TASK OBJECTIVE: Both the line containing "exact_mod_cast Torus.two_mul_natAbs_cRepZ_le (Torus.proj" and the line containing "refine not_congr ⟨fun" belong to the span. Output exactly that span from the listing below, and nothing outside it.
─── DATA LISTING
import Literature.Probability.LatticeModels.PolymerPressure
import HarnessLib

/-!
# The centred lift of the discrete torus and its local geometry

Bookkeeping used in every "torus versus infinite lattice" comparison of a thermodynamic limit
(here for the anchored cluster expansion behind the two-point function of the fact
`bgm_two_point_limit`).

RELATION TO EXISTING DECLARATIONS (to be unified by a librarian pass). `Torus.cRep` below is THE
SAME MAP as `Literature.Probability.LatticeModels.Torus.rep` of `SubcriticalFourier.lean`
(`Torus.rep u i = Torus.cRepZ (u i)`, by `rfl`), and `Torus.proj_cRep` is its `Torus.proj_rep`;
likewise `torusGraph_adj_proj_iff_of_mem_box` re-proves `torusGraph_adj_proj_iff` of
`LroInfraredBound.lean`. Those two files sit on top of the Ising machinery (random currents,
reflection positivity, transfer matrices) whose import closure is not wanted under the cluster
expansion of the Hubbard model, so this light file is meant to become the canonical home:
`Torus.rep` should be turned into an `abbrev` for `Torus.cRep` (and `Torus.proj_rep`,
`Torus.rep_mem_centredCube` re-derived from the lemmas here) once this lands. What is NEW here is
the minimality of the centred representative, the torus sup-norm `tnorm` with its triangle
inequality and the one-Lipschitz property along torus edges, and `cRep ∘ proj = id` on `Λ_M`.
Contents:

* `Torus.cRepZ a` / `Torus.cRep u` — the CENTRED representative `-L < 2r ≤ L` of a residue
  `a : ZMod L`, resp. coordinatewise of a torus point `u : (ℤ/Lℤ)^d`; `Torus.proj_cRep`
  (it is a section of `Torus.proj`), `Torus.cRep_injective`;
* MINIMALITY `Torus.natAbs_cRepZ_le` (`|cRepZ a| ≤ |z|` for every representative `z` of `a`) and
  `Torus.supNorm_cRep_proj_le` (`‖cRep (proj z)‖_∞ ≤ ‖z‖_∞`);
* the torus sup-"norm" `Torus.tnorm u = ‖cRep u‖_∞` with the triangle inequality `tnorm_add_le`,
  `tnorm_neg`, `tnorm_proj_le`, the **one-Lipschitz property along nearest-neighbour steps**
  `tnorm_sub_le_succ_of_adj` (the torus distance to any base point changes by at most one along
  an edge of `torusGraph d L`), and `cRep_mem_box_iff` (`cRep u ∈ Λ_M ↔ tnorm u ≤ M`);
* `Torus.proj` is injective on coordinatewise-close pairs (`proj_injective_of_abs_sub_lt`),
  `cRep_proj_of_mem_box` (`cRep (proj x) = x` on `Λ_M` when `2M < L`), and the **local graph
  isomorphism** `torusGraph_adj_proj_iff_of_mem_box`: for `x, y ∈ Λ_M` with `2M + 1 < L`,
  `proj x ∼ proj y` in the torus iff `x ∼ y` in `ℤ^d`.

Everything is PROVED; only definitions `cRepZ`, `cRep`, `tnorm` are introduced.

## References

* S. Friedli, Y. Velenik, *Statistical Mechanics of Lattice Systems* (CUP 2017), §3.1 (the torus
  `𝕋_L = ℤ^d / Lℤ^d` and its projection). [FriedliVelenik2017]
-/

noncomputable section

namespace Literature.Probability.LatticeModels

open Finset

section Centred

variable {d L : ℕ} [NeZero L]

/-! ### The centred representative of a residue -/

/-- The centred representative of `a : ZMod L`: the integer `r ≡ a` with `-L < 2r ≤ L` (the scalar
form of `Torus.rep` of `SubcriticalFourier.lean`: `Torus.rep u i = Torus.cRepZ (u i)` by `rfl`; to be
unified, see the module docstring). [cite: FriedliVelenik2017, §3.1] -/
def Torus.cRepZ (a : ZMod L) : ℤ := if 2 * a.val ≤ L then (a.val : ℤ) else (a.val : ℤ) - L

/-- `cRepZ a` represents `a`. [folklore] -/
theorem Torus.intCast_cRepZ (a : ZMod L) : ((Torus.cRepZ a : ℤ) : ZMod L) = a := by
  unfold Torus.cRepZ
  split_ifs
  · rw [Int.cast_natCast, ZMod.natCast_zmod_val]
  · rw [Int.cast_sub, Int.cast_natCast, Int.cast_natCast, ZMod.natCast_zmod_val, ZMod.natCast_self, sub_zero]

/-- The centring window `-L < 2·cRepZ a ≤ L`. [folklore] -/
theorem Torus.two_mul_cRepZ_bounds (a : ZMod L) : -(L : ℤ) < 2 * Torus.cRepZ a ∧ 2 * Torus.cRepZ a ≤ L := by
  have hv : a.val < L := ZMod.val_lt a
  unfold Torus.cRepZ
  split_ifs with h
  · constructor <;> omega
  · constructor <;> omega

/-- Hence `2|cRepZ a| ≤ L`. [folklore] -/
theorem Torus.two_mul_natAbs_cRepZ_le (a : ZMod L) : 2 * (Torus.cRepZ a).natAbs ≤ L := by
  have h := Torus.two_mul_cRepZ_bounds a
  omega

omit [NeZero L] in
/-- Two representatives of the same residue differ by `0` or by at least `L` in absolute value.
[folklore] -/
theorem Torus.sub_repr_dichotomy {z w : ℤ} (h : (z : ZMod L) = (w : ZMod L)) :
    z = w ∨ (L : ℤ) ≤ |z - w| := by
  rw [ZMod.intCast_eq_intCast_iff_dvd_sub] at h
  obtain ⟨k, hk⟩ := h
  rcases eq_or_ne k 0 with rfl | hk0
  · left
    rw [mul_zero, sub_eq_zero] at hk
    exact hk.symm
  · right
    have h1 : (1 : ℤ) ≤ |k| := Int.one_le_abs hk0
    have hL : (0 : ℤ) ≤ L := Nat.cast_nonneg L
    calc (L : ℤ) = |(L : ℤ)| * 1 := by rw [abs_of_nonneg hL, mul_one]
      _ ≤ |(L : ℤ)| * |k| := mul_le_mul_of_nonneg_left h1 (abs_nonneg _)
      _ = |w - z| := by rw [← abs_mul, ← hk]
      _ = |z - w| := abs_sub_comm w z

/-- **Minimality of the centred representative**: `|cRepZ a| ≤ |z|` for every integer `z`
representing `a`. [folklore] -/
theorem Torus.natAbs_cRepZ_le {a : ZMod L} {z : ℤ} (hz : (z : ZMod L) = a) : (Torus.cRepZ a).natAbs ≤ z.natAbs := by
  have hb := Torus.two_mul_cRepZ_bounds a
  rcases Torus.sub_repr_dichotomy (L := L) (z := z) (w := Torus.cRepZ a) (by rw [hz, Torus.intCast_cRepZ]) with h | h
  · rw [h]
  · have h2 : |z - Torus.cRepZ a| ≤ |z| + |Torus.cRepZ a| := abs_sub z _
    have h3 : 2 * |Torus.cRepZ a| ≤ L := by rw [Int.abs_eq_natAbs]; exact_mod_cast Torus.two_mul_natAbs_cRepZ_le a
    have h4 : |Torus.cRepZ a| ≤ |z| := by linarith
    have h5 : ((Torus.cRepZ a).natAbs : ℤ) ≤ (z.natAbs : ℤ) := by
      rwa [Int.natCast_natAbs, Int.natCast_natAbs]
    exact_mod_cast h5

/-! ### The centred lift of the torus -/

/-- The centred lift `(ℤ/Lℤ)^d → ℤ^d`, coordinatewise centred representatives — the same map as
`Torus.rep` of `SubcriticalFourier.lean` (definitionally; that declaration should become an
`abbrev` of this one, see the module docstring). [cite: FriedliVelenik2017, §3.1] -/
def Torus.cRep (u : TorusSite d L) : Site d := fun i => Torus.cRepZ (u i)

/-- `cRep` is a section of the projection: `proj (cRep u) = u` (= `Torus.proj_rep` of
`SubcriticalFourier.lean` for the duplicate `Torus.rep`). [folklore] -/
@[simp] theorem Torus.proj_cRep (u : TorusSite d L) : Torus.proj L (Torus.cRep u) = u := by
  funext i
  rw [Torus.proj_apply, Torus.cRep, Torus.intCast_cRepZ]

/-- `cRep` is injective. [folklore] -/
theorem Torus.cRep_injective : Function.Injective (Torus.cRep (d := d) (L := L)) := fun u v h => by
  rw [← Torus.proj_cRep u, ← Torus.proj_cRep v, h]

/-- **`‖cRep (proj z)‖_∞ ≤ ‖z‖_∞`**: the centred lift of a projected point is no farther from the
origin than the point. [folklore] -/
theorem Torus.supNorm_cRep_proj_le (z : Site d) : Site.supNorm (Torus.cRep (Torus.proj L z)) ≤ Site.supNorm z := by
  rw [Site.supNorm_le_iff]
  intro i
  exact (Torus.natAbs_cRepZ_le (by rw [Torus.proj_apply])).trans (Site.natAbs_le_supNorm z i)

/-- The torus sup-norm: `tnorm u = ‖cRep u‖_∞`, the sup-norm distance from `u` to `0` on the
torus. [cite: FriedliVelenik2017, §3.1] -/
def Torus.tnorm (u : TorusSite d L) : ℕ := Site.supNorm (Torus.cRep u)

/-- `tnorm (proj z) ≤ ‖z‖_∞`. [folklore] -/
theorem Torus.tnorm_proj_le (z : Site d) : Torus.tnorm (Torus.proj L z) ≤ Site.supNorm z :=
  Torus.supNorm_cRep_proj_le z

/-- **Triangle inequality** for the torus sup-norm. [folklore] -/
theorem Torus.tnorm_add_le (u v : TorusSite d L) : Torus.tnorm (u + v) ≤ Torus.tnorm u + Torus.tnorm v := by
  have h : u + v = Torus.proj L (Torus.cRep u + Torus.cRep v) := by
    funext i
    simp only [Pi.add_apply, Torus.proj_apply, Int.cast_add]
    rw [show ((Torus.cRep u i : ℤ) : ZMod L) = u i from Torus.intCast_cRepZ (u i),
      show ((Torus.cRep v i : ℤ) : ZMod L) = v i from Torus.intCast_cRepZ (v i)]
  calc Torus.tnorm (u + v) = Torus.tnorm (Torus.proj L (Torus.cRep u + Torus.cRep v)) := by rw [← h]
    _ ≤ Site.supNorm (Torus.cRep u + Torus.cRep v) := Torus.tnorm_proj_le _
    _ ≤ Torus.tnorm u + Torus.tnorm v := Site.supNorm_add_le _ _

/-- The torus sup-norm is invariant under negation. [folklore] -/
theorem Torus.tnorm_neg_le (u : TorusSite d L) : Torus.tnorm (-u) ≤ Torus.tnorm u := by
  have h : -u = Torus.proj L (-Torus.cRep u) := by
    funext i
    simp only [Pi.neg_apply, Torus.proj_apply, Int.cast_neg]
    rw [show ((Torus.cRep u i : ℤ) : ZMod L) = u i from Torus.intCast_cRepZ (u i)]
  have hneg : Site.supNorm (-Torus.cRep u) = Site.supNorm (Torus.cRep u) := by
    unfold Site.supNorm
    congr 1
    funext i
    rw [Pi.neg_apply, Int.natAbs_neg]
  calc Torus.tnorm (-u) = Torus.tnorm (Torus.proj L (-Torus.cRep u)) := by rw [← h]
    _ ≤ Site.supNorm (-Torus.cRep u) := Torus.tnorm_proj_le _
    _ = Torus.tnorm u := hneg

/-- A unit vector has torus sup-norm at most one. [folklore] -/
theorem Torus.tnorm_single_le (i : Fin d) : Torus.tnorm (Pi.single i 1 : TorusSite d L) ≤ 1 := by
  have h : (Pi.single i 1 : TorusSite d L) = Torus.proj L (Pi.single i 1) := by
    funext j
    rw [Torus.proj_apply]
    rcases eq_or_ne j i with rfl | hj
    · simp
    · simp [Pi.single_eq_of_ne hj]
  have h1 : Site.supNorm (Pi.single i (1 : ℤ) : Site d) ≤ 1 := by
    rw [Site.supNorm_le_iff]
    intro j
    rcases eq_or_ne j i with rfl | hj
    · simp
    · simp [Pi.single_eq_of_ne hj]
  rw [h]
  exact (Torus.tnorm_proj_le _).trans h1

/-- **One-Lipschitz along edges**: along a nearest-neighbour step of the torus, the torus distance
to any base point `w` changes by at most one. [cite: FriedliVelenik2017, §3.1] -/
theorem Torus.tnorm_sub_le_succ_of_adj {u v : TorusSite d L} (h : (torusGraph d L).Adj u v) (w : TorusSite d L) :
    Torus.tnorm (v - w) ≤ Torus.tnorm (u - w) + 1 := by
  obtain ⟨-, ⟨i, hi⟩ | ⟨i, hi⟩⟩ := (torusGraph_adj_iff u v).1 h
  · have e : v - w = (u - w) + Pi.single i 1 := by rw [hi]; abel
    have h1 := Torus.tnorm_add_le (u - w) (Pi.single i 1 : TorusSite d L)
    have h2 := Torus.tnorm_single_le (d := d) (L := L) i
    rw [e]
    omega
  · have e : v - w = (u - w) + -(Pi.single i 1 : TorusSite d L) := by rw [hi]; abel
    have h1 := Torus.tnorm_add_le (u - w) (-(Pi.single i 1 : TorusSite d L))
    have h2 := Torus.tnorm_neg_le (Pi.single i 1 : TorusSite d L)
    have h3 := Torus.tnorm_single_le (d := d) (L := L) i
    rw [e]
    omega

omit [NeZero L] in
/-- `cRep u ∈ Λ_M ↔ tnorm u ≤ M`. [folklore] -/
theorem Torus.cRep_mem_box_iff {u : TorusSite d L} {M : ℕ} : Torus.cRep u ∈ box d M ↔ Torus.tnorm u ≤ M :=
  mem_box_iff_supNorm_le

/-! ### `Torus.proj` near the centred box: injectivity and the local graph isomorphism -/

omit [NeZero L] in
/-- `Torus.proj` is injective on pairs whose coordinates differ by less than `L`. [folklore] -/
theorem Torus.proj_injective_of_abs_sub_lt {x y : Site d} (hxy : ∀ j, |x j - y j| < L)
    (h : Torus.proj L x = Torus.proj L y) : x = y := by
  funext j
  have hj : ((x j : ℤ) : ZMod L) = ((y j : ℤ) : ZMod L) := by
    have := congrFun h j
    rwa [Torus.proj_apply, Torus.proj_apply] at this
  rcases Torus.sub_repr_dichotomy (L := L) hj with h' | h'
  · exact h'
  · exact absurd (hxy j) (not_lt.2 h')

omit [NeZero L] in
/-- Coordinates of differences of points of `Λ_M` are at most `2M` in absolute value (a private
copy of `abs_sub_le_of_mem_box` of `LroInfraredBound.lean`, not imported here). [folklore] -/
private theorem abs_sub_le_two_mul_of_mem_box {M : ℕ} {x y : Site d} (hx : x ∈ box d M) (hy : y ∈ box d M)
    (j : Fin d) : |x j - y j| ≤ 2 * M := by
  rw [mem_box] at hx hy
  rw [abs_le]
  constructor <;> linarith [(hx j).1, (hx j).2, (hy j).1, (hy j).2]

/-- **`cRep ∘ proj = id` on the centred box** `Λ_M` when `2M < L`. [folklore] -/
theorem Torus.cRep_proj_of_mem_box {M : ℕ} (hML : 2 * M < L) {x : Site d} (hx : x ∈ box d M) :
    Torus.cRep (Torus.proj L x) = x := by
  funext i
  have hxi : |x i| ≤ M := by
    rw [mem_box] at hx
    exact abs_le.2 ⟨(hx i).1, (hx i).2⟩
  rcases Torus.sub_repr_dichotomy (L := L) (z := Torus.cRep (Torus.proj L x) i) (w := x i)
    (by rw [Torus.cRep, Torus.intCast_cRepZ, Torus.proj_apply]) with h | h
  · exact h
  · exfalso
    have h2 : |Torus.cRep (Torus.proj L x) i - x i| ≤ |Torus.cRep (Torus.proj L x) i| + |x i| := abs_sub _ _
    have h3 : 2 * |Torus.cRep (Torus.proj L x) i| ≤ L := by
      rw [Torus.cRep, Int.abs_eq_natAbs]
      exact_mod_cast Torus.two_mul_natAbs_cRepZ_le (Torus.proj L x i)
    have h4 : (2 * M : ℤ) < L := by exact_mod_cast hML
    linarith

omit [NeZero L] in
/-- `Torus.proj` of a lattice unit vector is the torus unit vector (the `m = 1` case of
`Torus.proj_single` of `TwoPointLogConvex.lean`, not imported here). [folklore] -/
private theorem Torus.proj_single_one (i : Fin d) : Torus.proj L (Pi.single i (1 : ℤ)) = (Pi.single i 1 : TorusSite d L) := by
  funext j
  rw [Torus.proj_apply]
  rcases eq_or_ne j i with rfl | hj
  · simp
  · simp [Pi.single_eq_of_ne hj]

omit [NeZero L] in
/-- `Torus.proj` is additive (a private copy of `Torus.proj_add` of `TwoPointLogConvex.lean`, not
imported here). [folklore] -/
private theorem Torus.proj_add' (x y : Site d) : Torus.proj L (x + y) = Torus.proj L x + Torus.proj L y := by
  funext i
  simp [Torus.proj]

omit [NeZero L] in
/-- **The local graph isomorphism**: for `x, y` in the centred box `Λ_M` with `2M + 1 < L`,
`proj x ∼ proj y` in the torus `(ℤ/Lℤ)^d` iff `x ∼ y` in `ℤ^d` (no wrap-around bond is seen).
[cite: FriedliVelenik2017, §3.1] -/
theorem torusGraph_adj_proj_iff_of_mem_box {M : ℕ} (hML : 2 * M + 1 < L) {x y : Site d}
    (hx : x ∈ box d M) (hy : y ∈ box d M) :
    (torusGraph d L).Adj (Torus.proj L x) (Torus.proj L y) ↔ (zdGraph d).Adj x y := by
  -- `proj y = proj x + eᵢ ↔ y = x + eᵢ` for `x, y ∈ Λ_M`
  have key : ∀ {x y : Site d}, x ∈ box d M → y ∈ box d M → ∀ i : Fin d,
      (Torus.proj L y = Torus.proj L x + Pi.single i 1 ↔ y = x + Pi.single i 1) := by
    intro x y hx hy i
    rw [← Torus.proj_single_one, ← Torus.proj_add']
    refine ⟨fun h => Torus.proj_injective_of_abs_sub_lt (fun j => ?_) h, fun h => by rw [h]⟩
    have h1 := abs_sub_le_two_mul_of_mem_box hy hx j
    have h2 : |(Pi.single i (1 : ℤ) : Site d) j| ≤ 1 := by
      rcases eq_or_ne j i with rfl | hj
      · simp
      · simp [Pi.single_eq_of_ne hj]
    have h3 : (2 * M + 1 : ℤ) < L := by exact_mod_cast hML
    have h4 : y j - (x + Pi.single i 1 : Site d) j = (y j - x j) - (Pi.single i (1 : ℤ) : Site d) j := by
      rw [Pi.add_apply, sub_add_eq_sub_sub]
    rw [h4]
    exact (abs_sub _ _).trans_lt (by linarith)
  have hne : Torus.proj L x ≠ Torus.proj L y ↔ x ≠ y := by
    refine not_congr ⟨fun h => Torus.proj_injective_of_abs_sub_lt (fun j => ?_) h, fun h => by rw [h]⟩
    have h1 := abs_sub_le_two_mul_of_mem_box hx hy j
    have h3 : (2 * M + 1 : ℤ) < L := by exact_mod_cast hML
    linarith
  rw [torusGraph_adj_iff, zdGraph_adj_iff, hne]
  constructor
  · rintro ⟨-, ⟨i, hi⟩ | ⟨i, hi⟩⟩
    · exact ⟨i, Or.inl ((key hx hy i).1 hi)⟩
    · exact ⟨i, Or.inr ((key hy hx i).1 hi)⟩
  · rintro ⟨i, h | h⟩
    · refine ⟨fun hxy => ?_, Or.inl ⟨i, (key hx hy i).2 h⟩⟩
      subst hxy
      simpa using congrFun h i
    · refine ⟨fun hxy => ?_, Or.inr ⟨i, (key hy hx i).2 h⟩⟩
      subst hxy
      simpa using congrFun h i

end Centred

end Literature.Probability.LatticeModels

end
──────
RESULT BELOW:
      exact_mod_cast Torus.two_mul_natAbs_cRepZ_le (Torus.proj L x i)
    have h4 : (2 * M : ℤ) < L := by exact_mod_cast hML
    linarith

omit [NeZero L] in
/-- `Torus.proj` of a lattice unit vector is the torus unit vector (the `m = 1` case of
`Torus.proj_single` of `TwoPointLogConvex.lean`, not imported here). [folklore] -/
private theorem Torus.proj_single_one (i : Fin d) : Torus.proj L (Pi.single i (1 : ℤ)) = (Pi.single i 1 : TorusSite d L) := by
  funext j
  rw [Torus.proj_apply]
  rcases eq_or_ne j i with rfl | hj
  · simp
  · simp [Pi.single_eq_of_ne hj]

omit [NeZero L] in
/-- `Torus.proj` is additive (a private copy of `Torus.proj_add` of `TwoPointLogConvex.lean`, not
imported here). [folklore] -/
private theorem Torus.proj_add' (x y : Site d) : Torus.proj L (x + y) = Torus.proj L x + Torus.proj L y := by
  funext i
  simp [Torus.proj]

omit [NeZero L] in
/-- **The local graph isomorphism**: for `x, y` in the centred box `Λ_M` with `2M + 1 < L`,
`proj x ∼ proj y` in the torus `(ℤ/Lℤ)^d` iff `x ∼ y` in `ℤ^d` (no wrap-around bond is seen).
[cite: FriedliVelenik2017, §3.1] -/
theorem torusGraph_adj_proj_iff_of_mem_box {M : ℕ} (hML : 2 * M + 1 < L) {x y : Site d}
    (hx : x ∈ box d M) (hy : y ∈ box d M) :
    (torusGraph d L).Adj (Torus.proj L x) (Torus.proj L y) ↔ (zdGraph d).Adj x y := by
  -- `proj y = proj x + eᵢ ↔ y = x + eᵢ` for `x, y ∈ Λ_M`
  have key : ∀ {x y : Site d}, x ∈ box d M → y ∈ box d M → ∀ i : Fin d,
      (Torus.proj L y = Torus.proj L x + Pi.single i 1 ↔ y = x + Pi.single i 1) := by
    intro x y hx hy i
    rw [← Torus.proj_single_one, ← Torus.proj_add']
    refine ⟨fun h => Torus.proj_injective_of_abs_sub_lt (fun j => ?_) h, fun h => by rw [h]⟩
    have h1 := abs_sub_le_two_mul_of_mem_box hy hx j
    have h2 : |(Pi.single i (1 : ℤ) : Site d) j| ≤ 1 := by
      rcases eq_or_ne j i with rfl | hj
      · simp
      · simp [Pi.single_eq_of_ne hj]
    have h3 : (2 * M + 1 : ℤ) < L := by exact_mod_cast hML
    have h4 : y j - (x + Pi.single i 1 : Site d) j = (y j - x j) - (Pi.single i (1 : ℤ) : Site d) j := by
      rw [Pi.add_apply, sub_add_eq_sub_sub]
    rw [h4]
    exact (abs_sub _ _).trans_lt (by linarith)
  have hne : Torus.proj L x ≠ Torus.proj L y ↔ x ≠ y := by
    refine not_congr ⟨fun h => Torus.proj_injective_of_abs_sub_lt (fun j => ?_) h, fun h => by rw [h]⟩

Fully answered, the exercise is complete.